In his budget proposal, Governor Cuomo has called for an amendment of the Vehicle and Traffic Law (VTL) section that pertains to speeding to restrict courts from reducing certain speeding tickets to 0-point infractions.  In courts other than the Traffic Violations Bureaus of 5 boros of New York City, Rochester, Buffalo and parts of Suffolk County, a prosecutor has the option of offering to “plea bargain” or reduce speeding tickets from an offense that carries points to a 0-point offense like VTL 1201-a “Parked on Pavement”. The problem is that this ticket carries no New York State surcharge*. Cuomo argues that the state loses $58 million a year in surcharges as a result. Senate Bill S02605 calls for an amendment to the speeding law barring a plea bargain to a 0-point offense where the charged speed is more than 20 miles over the speed limit.
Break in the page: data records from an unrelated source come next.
import Summits.CriticalPhenomena.PercolationContinuityZ3.Theorems.PercNearOneGluingNoHeavyLowerTailSahiSymCubeCheck
import Summits.CriticalPhenomena.PercolationContinuityZ3.Theorems.PercNearOneGluingNoHeavyLowerTailSahiSymCubeMemo

/-!
# Sahi's `C_7` on the cube `{0,1}^5` by the symmetry-reduced coloured-antichain check (memoised leaf test): COMPUTATIONAL chunk C

Support file (cell `prim-sahi`, seat `prim-sahi-typer` gen 29; `--supports stmt-CriticalPhenomena-4575`, computational).  One `native_decide`
evaluation of a range of …`SahiSymCubeCheck`'s `symCheckT 5 7 (testM 5 7 49)` (canonical antichains `61, …, 155` of `canonE 5`; 16 order-`7`
digit tests with the memoised Lieb–Sahi recursion …`SahiSymCubeMemo.testM`, base `2^49`).  Assembled in …`SahiSymCubeFiveSeven`. [this work]
-/

namespace Summit.CriticalPhenomena.PercolationContinuityZ3.Theorems.SahiSymCube

/-- Chunk C of the order-`7` check on `{0,1}^5`: canonical antichains `61, …, 155` (16 digit tests). [this work, computational] -/
theorem symCheck_five_7_chunkC : symCheckRange 5 7 (testM 5 7 49) 61 95 = true := by
  native_decide

end Summit.CriticalPhenomena.PercolationContinuityZ3.Theorems.SahiSymCube
import Literature.MathematicalPhysics.QuantumFieldTheory.Balaban1983to89.B9Thm37Glue

/-!
# B9Thm37GlueT — entry 3 of (3.42) for G′ = G′(U) (G′∇*_U) with (3.88) DERIVED: the transposes of the concrete
local operators of the lattice model (sibling leaf of `B9Thm37Glue`, which reached the gate's 200 000-byte file cap
at its v7; cell record D-pv21g5.6)

[B9] T. Bałaban, *Propagators for lattice gauge theories in a background field*, Commun. Math. Phys. **99** (1985)
389–434 [cite: Balaban1985BackgroundPropagators]; [4] = T. Bałaban, *Propagators and renormalization transformations
for lattice gauge theories. II*, Commun. Math. Phys. **96** (1984) 223–250 [cite: Balaban1984PropagatorsII].

No new quotation: the print inputs are those quoted verbatim in `B9Thm37Glue` v6 (p. 391: *"The adjoints are taken
with respect to natural L² scalar products for functions with values in N × N hermitian matrices."*; p. 394
(3.23)–(3.24): *"Let us introduce the operator Δ′_a = Δ′_a(U) = (Δ^η_U + Q′*aQ′)↾_{Ω₀}, where Q′*aQ′ is defined by
the same quadratic form as in (2.14)"*; p. 395) and v7 (p. 408 Σ_□h²_□ = 1; p. 409 (3.87)–(3.88) both display lines +
*"hence Δ′_aG′₀ = I − Σ_□K(h_□)G′_□h_□ = I − R′."*).

THE POINT.  `B9Thm37Glue` v6 derived the transposed (3.88) needed for the right entry G′∇*_U from the printed
(3.88) given NAMED transposes Pᵗ_□, Cᵗ_□ of the abstract local operators (`hP`, `hC`) and the symmetry of Δ′_a
(`hΔ`); v7 made P_□, C_□ CONCRETE (P_□ = leibRemT h_□, C_□ = −D*∘leibRem h_□ + [M_{h_□}, Q], Q = Q′*aQ′ abstract) and
derived (3.88) itself (`h388_lattice`).  This leaf closes the loop for entry 3: with Q SYMMETRIC for the component
pairing (`hQt : IsTransposePair Qf Qf` — in print a consequence of the DEFINITION of Q′*aQ′ by the quadratic form
(3.24)), the transposes are KERNEL facts: Pᵗ_□ = leibRem h_□ (`B9Thm37Glue.isTransposePair_leibRemT`), Cᵗ_□ =
−(leibRemT h_□)∘D + (QM_{h_□} − M_{h_□}Q) (`isTransposePair_cop388`, from the v6 calculus + `isTransposePair_neg`),
Δ′_a = D*D + Q symmetric (`isTransposePair_covLap` + `hQt`); the block majorant of the new concrete piece
(leibRemT h_□)∘D is the kernel lemma `leibRemT_covD_majorant` (transpose partner of v5's `covDT_leibRem_majorant`;
hypothesis `hdomLT` on the explicit coefficients c(b)(∂h_□)(b)c(b)R(b)_{ij}), that of leibRem h_□ is v3's
`leibRem_majorant` (`hdh`), that of QM_{h_□} − M_{h_□}Q is v7's commutator HYPOTHESIS `hQ` (negated,
`hasMajorantHom_neg`); column sums add (`colSum_add_le`).  `thm37_entry3_of_342_lattice_of_387` = v6's
`thm37_entry3_of_342_lattice_of_388` with `h388`, `hP`, `hC`, `hΔ` DISCHARGED.

* `isTransposePair_neg`, `colSum_add_le` (bookkeeping); `isTransposePair_cop388` (transpose of the concrete C_□);
* `leibRemT_covD_majorant` — block majorant of (leibRemT h)∘covD from the located coefficient domination `hdomLT`;
* `thm37_entry3_of_342_lattice_of_387` — **Theorem 3.7 ⇒ entry 3 of (3.42) for G′ with (3.88) DERIVED**.

NOT ASSERTED (hypotheses of the corollary): Corollary 3.6 entries 1, 3 for the G′_□ (`h342_1`, `h342_3`); the
symmetry `hG` of every G′_□ and `hQt` of Q = Q′*aQ′ for the component pairing (print: quadratic-form definitions
(3.23)–(3.24), restricted inverses — not re-derived: no component model of Q′_j(U) / G′_□ in the lineage); the local
inverse `hloc`, Σ_□h²_□ = 1 `hsq`, G′Δ′_a = I `hinv` (Δ′_a = D*D + Q); the commutator majorant `hQ` with kernel K_Q
(COLUMN sums ≦ κ_Q1_{S′_□} against (L^{j″}η)²; print: second display line of (3.88), size not re-derived); the kernel
bounds `hdh` (K_P, column sums κ₁ against L^{j″}η), `hdomLT` (K_L, κ₂ against (L^{j″}η)²), `hdomT` (K_{C′}, κ₄) of
∂h_□ — sizes implicit in (1.118)/(2.36), NOT displayed in print (cell GAPS G-pv21g4-1 (i)); the scale comparability
`hcomp` (C_ℓ) and the exponent loss (1 − 2α)δ₀ of the v4 right-entry walk (cell DIVERGENCE D-pv21g5.2); partition
data, Lemma 2.1 of [4], geometry (symmetric d, L^{j″}η > 0), located smallness N′B₀e^{δ₀ρ}(κ₁ + C_ℓ(κ₂ + κ_Q))c₁(α)
< 1.  STATE OF THE LINE: entries 2, 3, 4 of (3.42) for G′ from Corollary 3.6 for the G′_□ with (3.88) DERIVED in the
lattice model (Q′*aQ′ abstract: symmetric, with a located commutator majorant); entry 1 = `B9Thm37Glue` v2 (abstract
K(h_□)).  Value: kernel-checked bookkeeping, NOT summit progress.
-/

namespace Literature.MathematicalPhysics.QuantumFieldTheory.Balaban1983to89.B9Thm37GlueT

open Literature.MathematicalPhysics.QuantumFieldTheory.Balaban1983to89
open Finset B6RandomWalk B6RandomWalkHom B9Thm37Sum B9Thm34Ext B9Thm37Glue

variable {g : B9.Geometry} [Fintype g.Site] [DecidableEq g.Site] {R : ℝ} {H : Prop} {X Y St Cp Bd : Type}

omit [DecidableEq g.Site] in
/-- Transposition commutes with negation. [folklore] -/
theorem isTransposePair_neg [Fintype X] [Fintype Y] {A : (X → ℝ) →ₗ[ℝ] (Y → ℝ)} {B : (Y → ℝ) →ₗ[ℝ] (X → ℝ)}
    (h : IsTransposePair A B) : IsTransposePair (-A) (-B) := by
  intro u v
  simp only [LinearMap.neg_apply, Pi.neg_apply, neg_mul, mul_neg, Finset.sum_neg_distrib]
  rw [h u v]

/-- Column sums of a sum of two kernels against a weight, each bounded on S′ and vanishing off S′. [folklore] -/
theorem colSum_add_le {K₁ K₂ : g.Site → g.Site → ℝ} {w s₁ s₂ : ℝ} {S' : Finset g.Site} (b : g.Site)
    (h₁ : (∑ y, K₁ y b) * w ≤ if b ∈ S' then s₁ else 0) (h₂ : (∑ y, K₂ y b) * w ≤ if b ∈ S' then s₂ else 0) :
    (∑ y, (K₁ y b + K₂ y b)) * w ≤ if b ∈ S' then s₁ + s₂ else 0 := by
  rw [Finset.sum_add_distrib, add_mul]
  refine (add_le_add h₁ h₂).trans (le_of_eq ?_)
  split_ifs <;> ring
This proposal has caused a huge hullabaloo, especially among lawyers who fight traffic tickets and those who are accustomed to “pleading down” their tickets to avoid higher fines and auto insurance increases.  We consulted traffic ticket lawyer Adam H. Rosenblum for an analysis of the proposed law. He said that “while the proposed law is harsh on its face, it does state that a prosecutor and court may allow a reduction to ‘another’ [0-point] offense but the reason for the reduction needs to be put on the court record.” Rosenblum also said that “since speeding tickets of more than 20 miles per hour can still be reduced to offenses with fewer points, and the amended law permits 0-point reductions for speeds of 20 miles per hour over the limit or less, lawyers who handle traffic violations can still get a good deal for their clients.”

Another provision would require the New York State Department of Motor Vehicles to make more information available on a driver’s record which means that prosecutors and judges would know if a previous speeding ticket had been reduced to a parking violation. At present, if a ticket is reduced to a parking violation with 0, points it does not show up on the driver’s history. This expanded history would mean that an individual with a history of reductions might not get a good plea bargain offer in traffic court. It also means his auto insurance company would know that he had been charged in the past.

Finally, the governor also wants to impose a $50 mandatory minimum fine on drivers who text or talk on the phone while driving. These offenses already carry 3 points.

 

*Update: as of July 26, certain parking violations (including 1201) now carry a mandatory $25 surcharge.